Depuis quelques semaines, au sein de l’opposition, nombreux sont ceux à vouloir tourner la page des années Ping. Il y a tout d’abord les jeunes pouces, réunis au sein du collectif Appel à agir, qui tente, à grands renforts médiatiques, de se faire une place au soleil. Parmi eux, quelques Rastignac à l’ambition non dissimulée, à l’instar de Jean Gaspard Ntoutoume Ayi ou de Nicolas Nguema, réputés pour avoir une très haute idée d’eux-mêmes.

Mais à côté de ces jeunes loups, encore un peu tendre et dont l’existence tient essentiellement – pour ne pas dire exclusivement – à leur relais dans les médias et sur les réseaux sociaux qu’à leur représentativité politique – minime en réalité – , on trouve les grandes figures de l’opposition. Ce sont elles que craint Jean Ping par dessus tout. Et il y a de quoi car désormais, celles-ci ne cachent plus leurs ambitions présidentielles. Avec le retour définitif du président Ali Bongo au pays, celles-ci ont tôt fait de comprendre qu’il ne servait à rien de crier avec les (jeunes) loups afin de réclamer une vacance, de plus en plus chimérique, du pouvoir présidentiel.

Non, leur véritable objectif, c’est 2023 et la prochaine élection présidentielle. Désormais, dans l’opposition, on s’y prépare vraiment. De ce point du vue, Guy Nzouba Ndama, à la tête du premier parti d’opposition à l’Assemblée nationale, Les Démocrates, a pris une longueur d’avance en lançant ce mois-ci sa Coalition démocratique de l’opposition, qui se veut un concurrent direct de la Coalition pour la Nouvelle République de Jean Ping. Alexandre Barro Chambrier, le patron du Rassemblement Héritage et Modernité (RHM) tente désormais de rattraper son retard. Il a ainsi annoncé la tenue la semaine prochaine d’un Congrès de sa formation qui devrait lui permettre de clarifier sa stratégie politique. Quant à Jean Egheye Ndong, l’un des plus fidèles lieutenants jusqu’alors de Ping, la puissante communauté Fang, qui représente 40 % de la population du pays, le pousse désormais à se préparer à la candidature à la magistrature suprême, convaincue que son heure est venue.

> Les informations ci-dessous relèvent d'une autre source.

/-!
# Route «KPlusLogSqLaw» — parametric max-weight independent set on a path: THE EVENT TEST

HONEST FRAMING.  Helper toward the crux `WeakLifting` (item `stmt-ValiantsHypothesis-19561`, route `KPlusLogSqLaw`, cell `pub-symmetroid`,
seat val-sym-lift-p4 g8, 2026-08-27) on the line of its witness-plan stub `stub_tridiagonalSectorB` (tropical twin of the STATIC tridiagonal
sector = parametric maximum-weight independent set on a path; located theory `HOME/val-sym-lift-p4/LINEAR-LAW.md` §2–§3, there validated
numerically by two seats on 1 000+ instances).  Fourth file of the record calculus.  For the block `i+1, …, i+n` with signed prefix-sum lines
`S_0, …, S_n` (and `S'_0, …, S'_n` for the reversed block), and two parameters `θ, θ'` across an ADJACENT TRANSPOSITION of the pair `(S_α, S_κ)`,
`α < κ ≤ n` (all other pairs keep their order, values distinct, no third line between the pair at `θ` — the two sides of one simple crossing),
with unique optima `M` at `θ` and `M'` at `θ'`:
* (parity) an independent subset leaves `n + 1 - 2|M|` positions uncovered (`card_uncovered_add`), so two independent subsets never differ in
  exactly one uncovered position (`uncovered_iff_of_all_but_one`);
* every position other than `α`, `κ` keeps its uncovered-status (`uncovered_iff_of_transposition`);
* **THE EVENT TEST** (`ne_iff_event`): `M ≠ M'` iff the pair does change order AND `α` is a left record at `θ` AND the stretch `(α, κ)` is clean at
  `θ` (every `S_x`, `α < x < κ`, strictly on its correct side of `S_α`) AND `κ` is a right record at `θ`;
* and then BOTH ends toggle and nothing else does (`toggle_ends_of_ne`; LINEAR-LAW §3(c)).
Consequence (not formalised here): along a generic sweep of `θ` the changes of the optimal set are in bijection with the crossings `(α, κ)` of
the arrangement `S_0, …, S_n` passing this test — the dual-plane counting model of LINEAR-LAW §2 (tools/dual.py) is thereby justified in the
kernel up to the genericity conventions.  Statements about a path DP; nothing here asserts anything about `WeakLifting`, `TropicalB`,
`KPlusLogSqLaw`, the stub in its window, `MatrixDescartes` (stmt-ValiantsHypothesis-18050) or `VP ≠ VNP`.
-/

set_option linter.dupNamespace false
set_option autoImplicit false

namespace Summit.ValiantsHypothesis.ValiantsHypothesis.Theorems.KPlusLogSqLaw

open Finset Classical

namespace StaticPathFold

noncomputable section

section Events

variable (w₁ w₀ : ℕ → ℝ)

/-! ## 1. Uncovered positions: the parity invariant -/

/-- **parity invariant**: the number of positions `x ≤ n` left uncovered by an independent subset `M` of the block `i+1, …, i+n` plus twice
`|M|` is `n + 1` — each item covers two positions and the items of `M` are pairwise non-adjacent. [folklore] -/
theorem card_uncovered_add {i n : ℕ} {M : Finset ℕ} (hM : M ∈ indepSets i n) :
    ((range (n + 1)).filter (fun x => i + x ∉ M ∧ i + x + 1 ∉ M)).card + 2 * M.card = n + 1 := by
  rcases mem_indepSets.mp hM with ⟨hM1, hM2⟩
  have hbd : ∀ t ∈ M, i + 1 ≤ t ∧ t ≤ i + n := fun t ht => by have := mem_Ioc.mp (hM1 ht); omega
  -- covered positions: `t - i - 1` (left end) and `t - i` (right end) of each item `t ∈ M`
  set A := M.image (fun t => t - i - 1) with hA
  set B := M.image (fun t => t - i) with hB
  have hAc : A.card = M.card := by
    apply card_image_of_injOn
    intro s hs t ht h
    have := hbd s hs; have := hbd t ht; simp only at h; omega
  have hBc : B.card = M.card := by
    apply card_image_of_injOn
    intro s hs t ht h
    have := hbd s hs; have := hbd t ht; simp only at h; omega
  have hAB : Disjoint A B := by
    rw [disjoint_left]
    intro x hxA hxB
    obtain ⟨s, hs, rfl⟩ := mem_image.mp hxA
    obtain ⟨t, ht, hts⟩ := mem_image.mp hxB
    have := hbd s hs; have := hbd t ht
    have hts' : t - i = s - i - 1 := hts
    have h1 : t + 1 = s := by omega
    exact hM2 t ht (h1 ▸ hs)
  have hsub : A ∪ B ⊆ range (n + 1) := by
    intro x hx
    rw [mem_range]
    rcases mem_union.mp hx with h | h
    · obtain ⟨s, hs, rfl⟩ := mem_image.mp h; have := hbd s hs; omega
    · obtain ⟨s, hs, rfl⟩ := mem_image.mp h; have := hbd s hs; omega
  have heq : (range (n + 1)).filter (fun x => i + x ∉ M ∧ i + x + 1 ∉ M) = range (n + 1) \ (A ∪ B) := by
    ext x
    simp only [mem_filter, mem_sdiff, mem_union, mem_range, hA, hB, mem_image, not_or, not_exists, not_and]
    constructor
    · rintro ⟨hx, h1, h2⟩
      refine ⟨hx, fun s hs h => ?_, fun s hs h => ?_⟩
      · have := hbd s hs
        exact h2 (by rwa [show i + x + 1 = s by omega])
      · have := hbd s hs
        exact h1 (by rwa [show i + x = s by omega])
    · rintro ⟨hx, h1, h2⟩
      exact ⟨hx, fun h => h2 _ h (by omega), fun h => h1 _ h (by omega)⟩
  have hle : 2 * M.card ≤ n + 1 := by
    have h := card_le_card hsub
    rw [card_union_of_disjoint hAB, hAc, hBc, card_range] at h
    omega
  rw [heq, card_sdiff_of_subset hsub, card_range, card_union_of_disjoint hAB, hAc, hBc]
  omega

/-- hence **two independent subsets never differ in exactly one uncovered position**: if all positions but `y` have the same uncovered-status
for `M` and `M'`, so does `y`. [folklore] -/
theorem uncovered_iff_of_all_but_one {i n y : ℕ} {M M' : Finset ℕ} (hM : M ∈ indepSets i n) (hM' : M' ∈ indepSets i n)
    (h : ∀ x, x ≤ n → x ≠ y → ((i + x ∉ M ∧ i + x + 1 ∉ M) ↔ (i + x ∉ M' ∧ i + x + 1 ∉ M'))) :
    (i + y ∉ M ∧ i + y + 1 ∉ M) ↔ (i + y ∉ M' ∧ i + y + 1 ∉ M') := by
  rcases mem_indepSets.mp hM with ⟨hM1, _⟩
  rcases mem_indepSets.mp hM' with ⟨hM1', _⟩
  by_cases hy : y ≤ n
  swap
  · -- outside the block both items are absent from both sets
    have a1 : i + y ∉ M := fun hh => by have := mem_Ioc.mp (hM1 hh); omega
    have a2 : i + y + 1 ∉ M := fun hh => by have := mem_Ioc.mp (hM1 hh); omega
    have a3 : i + y ∉ M' := fun hh => by have := mem_Ioc.mp (hM1' hh); omega
    have a4 : i + y + 1 ∉ M' := fun hh => by have := mem_Ioc.mp (hM1' hh); omega
    exact ⟨fun _ => ⟨a3, a4⟩, fun _ => ⟨a1, a2⟩⟩
  have hc := card_uncovered_add hM
  have hc' := card_uncovered_add hM'
  set U := (range (n + 1)).filter (fun x => i + x ∉ M ∧ i + x + 1 ∉ M) with hU
  set U' := (range (n + 1)).filter (fun x => i + x ∉ M' ∧ i + x + 1 ∉ M') with hU'
  have key : ∀ x, x ≠ y → (x ∈ U ↔ x ∈ U') := by
    intro x hxy
    simp only [hU, hU', mem_filter, mem_range]
    by_cases hx : x ≤ n
    · rw [h x hx hxy]
    · constructor <;> rintro ⟨hx', _⟩ <;> omega
  have herase : U.erase y = U'.erase y := by
    ext x
    simp only [mem_erase]
    constructor
    · rintro ⟨hxy, hx⟩; exact ⟨hxy, (key x hxy).mp hx⟩
    · rintro ⟨hxy, hx⟩; exact ⟨hxy, (key x hxy).mpr hx⟩
  have hyU : y ∈ U ↔ (i + y ∉ M ∧ i + y + 1 ∉ M) := by
    simp only [hU, mem_filter, mem_range, Nat.lt_succ_iff, hy, true_and]
  have hyU' : y ∈ U' ↔ (i + y ∉ M' ∧ i + y + 1 ∉ M') := by
    simp only [hU', mem_filter, mem_range, Nat.lt_succ_iff, hy, true_and]
  rw [← hyU, ← hyU']
  by_cases h1 : y ∈ U <;> by_cases h2 : y ∈ U'
  · exact ⟨fun _ => h2, fun _ => h1⟩
  · exfalso
    have e1 := card_erase_add_one h1
    have e2 : U'.erase y = U' := Finset.erase_eq_self.mpr h2
    rw [herase, e2] at e1
    omega
  · exfalso
    have e1 := card_erase_add_one h2
    have e2 : U.erase y = U := Finset.erase_eq_self.mpr h1
    rw [← herase, e2] at e1
    omega
  · exact ⟨fun h => absurd h h1, fun h => absurd h h2⟩

/-! ## 2. Events: an adjacent transposition of two prefix-sum lines toggles the uncovered-status of at most its two ends, and of both or none -/

/-- **positions other than the two ends keep their uncovered-status** across an adjacent transposition `(α, κ)` of the prefix-sum lines.
[folklore] -/
theorem uncovered_iff_of_transposition {i n α κ : ℕ} {θ θ' : ℝ} {M M' : Finset ℕ} (hακ : α < κ) (hκn : κ ≤ n)
    (hM : M ∈ indepSets i n) (hM' : M' ∈ indepSets i n)
    (huniq : ∀ T ∈ indepSets i n, T ≠ M → ∑ t ∈ T, W w₁ w₀ t θ < ∑ t ∈ M, W w₁ w₀ t θ)
    (huniq' : ∀ T ∈ indepSets i n, T ≠ M' → ∑ t ∈ T, W w₁ w₀ t θ' < ∑ t ∈ M', W w₁ w₀ t θ')
    (hord : ∀ p q, p ≤ n → q ≤ n → ¬(p = α ∧ q = κ) → ¬(p = κ ∧ q = α) →
      (L (altA (shift i w₁)) (altB (shift i w₀)) p θ < L (altA (shift i w₁)) (altB (shift i w₀)) q θ ↔
        L (altA (shift i w₁)) (altB (shift i w₀)) p θ' < L (altA (shift i w₁)) (altB (shift i w₀)) q θ'))
    (hdis : ∀ p q, p ≤ n → q ≤ n → p ≠ q → L (altA (shift i w₁)) (altB (shift i w₀)) p θ ≠ L (altA (shift i w₁)) (altB (shift i w₀)) q θ)
    (hdis' : ∀ p q, p ≤ n → q ≤ n → p ≠ q → L (altA (shift i w₁)) (altB (shift i w₀)) p θ' ≠ L (altA (shift i w₁)) (altB (shift i w₀)) q θ')
    (hadj : ∀ x, x ≤ n → x ≠ α → x ≠ κ →
      (L (altA (shift i w₁)) (altB (shift i w₀)) x θ < L (altA (shift i w₁)) (altB (shift i w₀)) α θ ↔
        L (altA (shift i w₁)) (altB (shift i w₀)) x θ < L (altA (shift i w₁)) (altB (shift i w₀)) κ θ))
    {x : ℕ} (hx : x ≤ n) (hxα : x ≠ α) (hxκ : x ≠ κ) :
    (i + x ∉ M ∧ i + x + 1 ∉ M) ↔ (i + x ∉ M' ∧ i + x + 1 ∉ M') := by
  have hαn : α ≤ n := hακ.le.trans hκn
  rw [avoid_iff_folds_of_unique w₁ w₀ hM huniq hx, avoid_iff_folds_of_unique w₁ w₀ hM' huniq' hx,
    touch_iff_of_transposition hακ hκn hord hdis hdis' hadj hx hxκ,
    touch_iff_of_transposition (a := altA (shift 0 (rev i n w₁))) (b := altB (shift 0 (rev i n w₀)))
      (show n - κ < n - α by omega) (Nat.sub_le n α) (rev_ord_of_ord w₁ w₀ hαn hκn hord) (rev_ne_of_ne w₁ w₀ hdis)
      (rev_ne_of_ne w₁ w₀ hdis') (rev_adj_of_adj w₁ w₀ hαn hκn hdis hadj) (Nat.sub_le n x) (by omega)]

En prenant hier la parole, Jean Ping a donc voulu reprendre la main, réaffirmer son leadership sur l’opposition, ne pas se laisser distancer dans la perspective de l’élection présidentielle à laquelle, quoi qu’il en dise, il n’a pas renoncé. C’est pourquoi tout au long de son discours, Jean Ping a insisté sur le résultat du scrutin de 2016. Une manière de rappeler à son camp qui est le véritable leader et de prier les autres opposants de réprimer leurs ambitions.

Mais un autre élément a incité Jean Ping à s’adresser hier aux Gabonais, alors que celui-ci avait prévu de le faire un peu plus tard comme l’ont confirmé plusieurs membres de son entourage. Il ne s’agit pas du retour au pays d’Ali Bongo Ondimba mais de la publication cette semaine du rapport de l’ONG Environmental Investigation Agency dans lequel l’ancien commissaire de l’UA est gravement mis en cause pour des faits de corruption en relation avec l’exploitation illégale de la forêt tropicale (lire notre article à ce sujet). En faisant hier son discours à la Nation, Jean Ping a donc utilisé la stratégie classique du contre-feu : créer un événement afin d’entendre parler de lui pour son discours et non pour les accusations portées contre lui par l’ONG de défense de l’environnement. Madré, l’opposant s’est parfaitement que dans la frénésie médiatique d’aujourd’hui, une actualité chasse l’autre.